On Tue, Jun 18, 2024 at 5:52 PM Christoph Hellwig <hch@lst.de> wrote: > > On Mon, Jun 17, 2024 at 08:02:47PM +1200, Barry Song wrote: > > I did everything the same as above, > > but always got failure at the last step to swapon: > > /mnt/test # swapon swapfile > > swapon: /mnt/test/swapfile: swapon failed: Invalid argument > > You are probably missing > > CONFIG_NFS_SWAP=y > > in your .config. Yes, that was exactly what I missed. I then figured it out, reproduced the issue, and discovered that the root cause was unrelated to large folios. It was actually due to a batched bio plugging optimization from 2022. You can find the new patch here: https://lore.kernel.org/linux-mm/20240617220135.43563-1-21cnbao@gmail.com/ >
On Tue, Jun 18, 2024 at 06:05:33PM +1200, Barry Song wrote: > Yes, that was exactly what I missed. I then figured it out, reproduced > the issue, > and discovered that the root cause was unrelated to large folios.
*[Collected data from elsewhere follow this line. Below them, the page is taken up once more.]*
import Summits.CriticalPhenomena.PercolationContinuityZ3.Theorems.PercNearOneGluingNoHeavyLinearLowerTail
import HarnessLib

/-!
# Quantitative additive gluing, VI: the low count of `N = |C(o) ∩ A|` is controlled by the RELAYS' own small-cluster probabilities
# (GEN at the threshold functional) — LNT♯-EN reduced to an observer-free statement

Support file (`--supports stmt-CriticalPhenomena-4575`), seat `prim-quant-p1` (lane QUANT, LNT♯-EN task); builds on p205010 (kernel theorem,
internal audit signed; external expert review pending).  No definitions, no named facts, no sorries; standard axioms.

(GEN) (`EventGluingSharp.gen_holds`) at the THRESHOLD functional `F(C) = 1{|C ∩ A| ≥ j+1}` gives `μ(N ≥ j+1) ≥ Σ_a μ(P_a)·μ(|C(a) ∩ A| ≥ j+1)`, i.e.

* `QuantGluing.lowCount_le_of_clusterSmall` — if `μ(|C(a) ∩ A| ≤ j) ≤ M` for every `a ∈ A` then `μ(1 ≤ N ∧ N ≤ j) ≤ M·μ(o ↔ A)`:
  "given that `o` reaches `A`, its cluster holds at most `j` relays no more often than the worst relay's own cluster does";
* `QuantGluing.lntEN_of_clusterSmall` — hence LNT♯-EN `μ(1 ≤ N ∧ N < EN/2) ≤ s·μ(o ↔ A)` FOLLOWS from the observer-free bound
  `μ(|C(a) ∩ A| ≤ j) ≤ s` for all `a ∈ A` at `j = ⌈EN/2⌉ − 1` (any `j` with `EN ≤ 2(j+1)`).
For `j = 1` the observer-free bound is trivial (`μ(a isolated from A∖a) ≤ μ(a ↮ a') ≤ s`), recovering `singleRelay_le` of `…QuantMissedRelays.lean`;
for `j ≥ 2` it is FALSE without a hypothesis (sparse `K₅`, `linearLowerTail_const_one_false`) but holds in the seat's census whenever some vertex `o ∉ A`
has `Σ_a μ(o ↔ a) > 2j` (0 violations / 541 placements, n = 6, |A| = 5, two palettes) — conjecture L(j), recorded in P1-SURPLUS.md §9, not used here.
[cite: KozmaNitzan2024, Conj. 4 (p. 32), Conjecture 3 (p. 15)]
-/

noncomputable section

namespace Summit.CriticalPhenomena.PercolationContinuityZ3.Theorems

open MeasureTheory Set
open Literature.Probability.LatticeModels (prodBernoulli)
open Literature.Probability.Percolation
open scoped Classical

namespace QuantGluing

variable {n : ℕ}

/-- **Low count from the relays' small-cluster probabilities** (GEN at the threshold functional `1{|C ∩ A| ≥ j+1}`): if
`μ(|C(a) ∩ A| ≤ j) ≤ M` for every `a ∈ A`, then `μ(1 ≤ N ∧ N ≤ j) ≤ M·μ(o ↔ A)`. [cite: KozmaNitzan2024, Conj. 4 (p. 32)] -/
theorem lowCount_le_of_clusterSmall (n : ℕ) (w : Sym2 (Fin n) → unitInterval) (A : Finset (Fin n)) (o : Fin n) (j : ℕ) (M : ℝ)
    (hM : ∀ a ∈ A, (prodBernoulli w).real {ω : BondConfig (Fin n) | (A.filter fun a' => ω ∈ openConn a a').card ≤ j} ≤ M) :
    (prodBernoulli w).real {ω : BondConfig (Fin n) | 1 ≤ (A.filter fun a => ω ∈ openConn o a).card ∧
        (A.filter fun a => ω ∈ openConn o a).card ≤ j} ≤
      M * (prodBernoulli w).real (⋃ a ∈ A, openConn o a) := by
  set μ := prodBernoulli w with hμ
  have hmeas : ∀ S : Set (BondConfig (Fin n)), MeasurableSet S := fun S => (Set.toFinite S).measurableSet
  set U : Set (BondConfig (Fin n)) := ⋃ a ∈ A, openConn o a with hU
  -- the threshold functional
  set F : Set (Fin n) → ℝ := fun C => if j + 1 ≤ (A.filter fun a => a ∈ C).card then 1 else 0 with hFdef
  have hFmono : ∀ S T : Set (Fin n), S ⊆ T → F S ≤ F T := by
    intro S T hST
    simp only [hFdef]
    have hc : (A.filter fun a => a ∈ S).card ≤ (A.filter fun a => a ∈ T).card :=
      Finset.card_le_card (fun a ha => by
        rw [Finset.mem_filter] at ha ⊢
        exact ⟨ha.1, hST ha.2⟩)
    by_cases h1 : j + 1 ≤ (A.filter fun a => a ∈ S).card
    · rw [if_pos h1, if_pos (h1.trans hc)]
    · rw [if_neg h1]; split_ifs <;> norm_num
  have hF0 : ∀ S, 0 ≤ F S := fun S => by simp only [hFdef]; split_ifs <;> norm_num
  -- `F(C_x(ω))` is the indicator of `{j+1 ≤ #relays joined to x}`
  set Big : Fin n → Set (BondConfig (Fin n)) := fun x => {ω | j + 1 ≤ (A.filter fun a' => ω ∈ openConn x a').card} with hBig
  have hFind : ∀ x : Fin n, (fun ω : BondConfig (Fin n) => F (openCluster ω x)) = (Big x).indicator 1 := by
    intro x
    funext ω
    have hfilt : (A.filter fun a' => a' ∈ openCluster ω x) = A.filter fun a' => ω ∈ openConn x a' := rfl
    simp only [hFdef, hfilt]
    by_cases hω : ω ∈ Big x
    · rw [Set.indicator_of_mem hω, Pi.one_apply, if_pos (show j + 1 ≤ _ from hω)]
    · rw [Set.indicator_of_notMem hω, if_neg (show ¬ j + 1 ≤ _ from hω)]
  have hint : ∀ x : Fin n, ∫ ω, F (openCluster ω x) ∂μ = μ.real (Big x) := by
    intro x
    rw [hFind x, integral_indicator_one (hmeas _)]
  have hBigU : Big o ⊆ U := by
    intro ω hω
    have h1 : 1 ≤ (A.filter fun a' => ω ∈ openConn o a').card := le_trans (by omega) hω
    obtain ⟨a, ha⟩ := Finset.card_pos.1 h1
    rw [Finset.mem_filter] at ha
    exact Set.mem_biUnion (Finset.mem_coe.2 ha.1) ha.2
  have hsetint : ∫ ω in U, F (openCluster ω o) ∂μ = μ.real (Big o) := by
    rw [hFind o, ← integral_indicator (hmeas _), Set.indicator_indicator, integral_indicator_one ((hmeas _).inter (hmeas _)),
      Set.inter_eq_right.2 hBigU]
  -- (GEN)
  obtain ⟨r, hr, hrc⟩ := AGloc.exists_rank_compat A (fun a => ∫ ω, F (openCluster ω a) ∂μ)
  have key := EventGluingSharp.gen_holds n w A o F r hFmono hF0 hr (fun a ha a' ha' hlt => hrc a ha a' ha' hlt)
  rw [← hμ] at key
  simp only [hint] at key
  rw [hsetint] at key
  have hsum := AGloc.sum_measureReal_firstRank w A r o hr
  rw [← hμ] at hsum
  -- `μ(1 ≤ N ≤ j) = μ(U) − μ(Big o)`
  have hsplit : μ.real {ω : BondConfig (Fin n) | 1 ≤ (A.filter fun a => ω ∈ openConn o a).card ∧
      (A.filter fun a => ω ∈ openConn o a).card ≤ j} = μ.real U - μ.real (Big o) := by
    have h := measureReal_inter_add_sdiff (μ := μ) (s := U) (hmeas (Big o)) (measure_ne_top _ _)
    rw [Set.inter_eq_right.2 hBigU] at h
    have hset : U \ Big o = {ω : BondConfig (Fin n) | 1 ≤ (A.filter fun a => ω ∈ openConn o a).card ∧
        (A.filter fun a => ω ∈ openConn o a).card ≤ j} := by
      ext ω
      simp only [Set.mem_sdiff, hBig, Set.mem_setOf_eq, not_le]
      constructor
      · rintro ⟨hU', hlt⟩
        refine ⟨?_, by omega⟩
        simp only [hU, Set.mem_iUnion, exists_prop] at hU'
        obtain ⟨a, ha, hω⟩ := hU'
        exact Finset.card_pos.2 ⟨a, Finset.mem_filter.2 ⟨ha, hω⟩⟩
      · rintro ⟨h1, h2⟩
        refine ⟨?_, by omega⟩
        obtain ⟨a, ha⟩ := Finset.card_pos.1 h1
        rw [Finset.mem_filter] at ha
        exact Set.mem_biUnion (Finset.mem_coe.2 ha.1) ha.2
    rw [← hset]
    linarith
  -- each `1 − μ(Big a) = μ(|C(a) ∩ A| ≤ j) ≤ M`
  have hcompl : ∀ a ∈ A, 1 - μ.real (Big a) ≤ M := by
    intro a ha
    have h := hM a ha
    have hc : μ.real (Big a)ᶜ = 1 - μ.real (Big a) := probReal_compl_eq_one_sub (hmeas _)
    have hset : (Big a)ᶜ = {ω : BondConfig (Fin n) | (A.filter fun a' => ω ∈ openConn a a').card ≤ j} := by
      ext ω; simp only [hBig, Set.mem_compl_iff, Set.mem_setOf_eq, not_le]; omega
    rw [hset] at hc
    linarith
  -- assemble: `μ(U) − μ(Big o) ≤ Σ π_a − Σ π_a μ(Big a) = Σ π_a (1 − μ(Big a)) ≤ M Σ π_a`
  have hgap : μ.real U - μ.real (Big o) ≤
      ∑ a ∈ A, μ.real (openConn o a ∩ ⋂ a' ∈ A.filter (fun a' => r a' < r a), (openConn o a')ᶜ : Set (BondConfig (Fin n))) *
        (1 - μ.real (Big a)) := by
    have : ∑ a ∈ A, μ.real (openConn o a ∩ ⋂ a' ∈ A.filter (fun a' => r a' < r a), (openConn o a')ᶜ : Set (BondConfig (Fin n))) *
        (1 - μ.real (Big a)) = μ.real U -
        ∑ a ∈ A, μ.real (openConn o a ∩ ⋂ a' ∈ A.filter (fun a' => r a' < r a), (openConn o a')ᶜ : Set (BondConfig (Fin n))) *
          μ.real (Big a) := by
      rw [← hsum, ← Finset.sum_sub_distrib]
      refine Finset.sum_congr rfl fun a _ => ?_
      ring
    rw [this]
    linarith [key]
  have hM' : ∑ a ∈ A, μ.real (openConn o a ∩ ⋂ a' ∈ A.filter (fun a' => r a' < r a), (openConn o a')ᶜ : Set (BondConfig (Fin n))) *
        (1 - μ.real (Big a)) ≤ M * μ.real U := by
    rw [← hsum, Finset.mul_sum]
    refine Finset.sum_le_sum fun a ha => ?_
    rw [mul_comm]
    exact mul_le_mul_of_nonneg_right (hcompl a ha) measureReal_nonneg
  rw [hsplit]
  exact hgap.trans hM'

/-- **LNT♯-EN from the observer-free small-cluster bound**: if `EN ≤ 2(j+1)` and `μ(|C(a) ∩ A| ≤ j) ≤ s` for every `a ∈ A`, then
`μ(1 ≤ N ∧ N < EN/2) ≤ s·μ(o ↔ A)`.  So the conjectured sharp linear lower tail reduces to conjecture L(j) of the seat memo (observer-free,
census-validated under `∃ o: EN > 2j`). [cite: KozmaNitzan2024, Conjecture 3 (p. 15)] -/
theorem lntEN_of_clusterSmall (n : ℕ) (w : Sym2 (Fin n) → unitInterval) (A : Finset (Fin n)) (o : Fin n) (j : ℕ) (s : ℝ)
    (hj : (∑ a ∈ A, (prodBernoulli w).real (openConn o a)) ≤ 2 * (j + 1))
    (hsmall : ∀ a ∈ A, (prodBernoulli w).real {ω : BondConfig (Fin n) | (A.filter fun a' => ω ∈ openConn a a').card ≤ j} ≤ s) :
    (prodBernoulli w).real {ω : BondConfig (Fin n) | 1 ≤ (A.filter fun a => ω ∈ openConn o a).card ∧
        ((A.filter fun a => ω ∈ openConn o a).card : ℝ) < (∑ a ∈ A, (prodBernoulli w).real (openConn o a)) / 2} ≤
      s * (prodBernoulli w).real (⋃ a ∈ A, openConn o a) := by
  have hsub : {ω : BondConfig (Fin n) | 1 ≤ (A.filter fun a => ω ∈ openConn o a).card ∧
        ((A.filter fun a => ω ∈ openConn o a).card : ℝ) < (∑ a ∈ A, (prodBernoulli w).real (openConn o a)) / 2} ⊆
      {ω : BondConfig (Fin n) | 1 ≤ (A.filter fun a => ω ∈ openConn o a).card ∧ (A.filter fun a => ω ∈ openConn o a).card ≤ j} := by
    intro ω hω
    obtain ⟨h1, h2⟩ := hω
    refine ⟨h1, ?_⟩
    have h3 : ((A.filter fun a => ω ∈ openConn o a).card : ℝ) < j + 1 := by linarith
    have h4 : (A.filter fun a => ω ∈ openConn o a).card < j + 1 := by exact_mod_cast h3
    omega
  exact (measureReal_mono hsub (measure_ne_top _ _)).trans (lowCount_le_of_clusterSmall n w A o j s hsmall)

end QuantGluing

end Summit.CriticalPhenomena.PercolationContinuityZ3.Theorems

end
It > was actually > due to a batched bio plugging optimization from 2022. You can find the new patch > here: > > https://lore.kernel.org/linux-mm/20240617220135.43563-1-21cnbao@gmail.com/ I don't really see any point in keeping the VM_BUG_ON. The underlying direct I/O code doesn't really care about the size at all.
On Tue, Jun 18, 2024 at 6:13 PM Christoph Hellwig <hch@lst.de> wrote: > > On Tue, Jun 18, 2024 at 06:05:33PM +1200, Barry Song wrote: > > Yes, that was exactly what I missed. I then figured it out, reproduced > > the issue, > > and discovered that the root cause was unrelated to large folios. It > > was actually > > due to a batched bio plugging optimization from 2022. You can find the new patch > > here: > > > > https://lore.kernel.org/linux-mm/20240617220135.43563-1-21cnbao@gmail.com/ > > I don't really see any point in keeping the VM_BUG_ON. The underlying > direct I/O code doesn't really care about the size at all. I am perfectly fine with dropping the VM_BUG/WARN. I was keeping it for debugging purposes while we add mTHP swapout support for the swapfile. Large folios might be in bio vec, this can help verify things are still normal after having large folios there. But I agree that this is not important for the NFS code itself. I can add this warning locally for debugging when needed.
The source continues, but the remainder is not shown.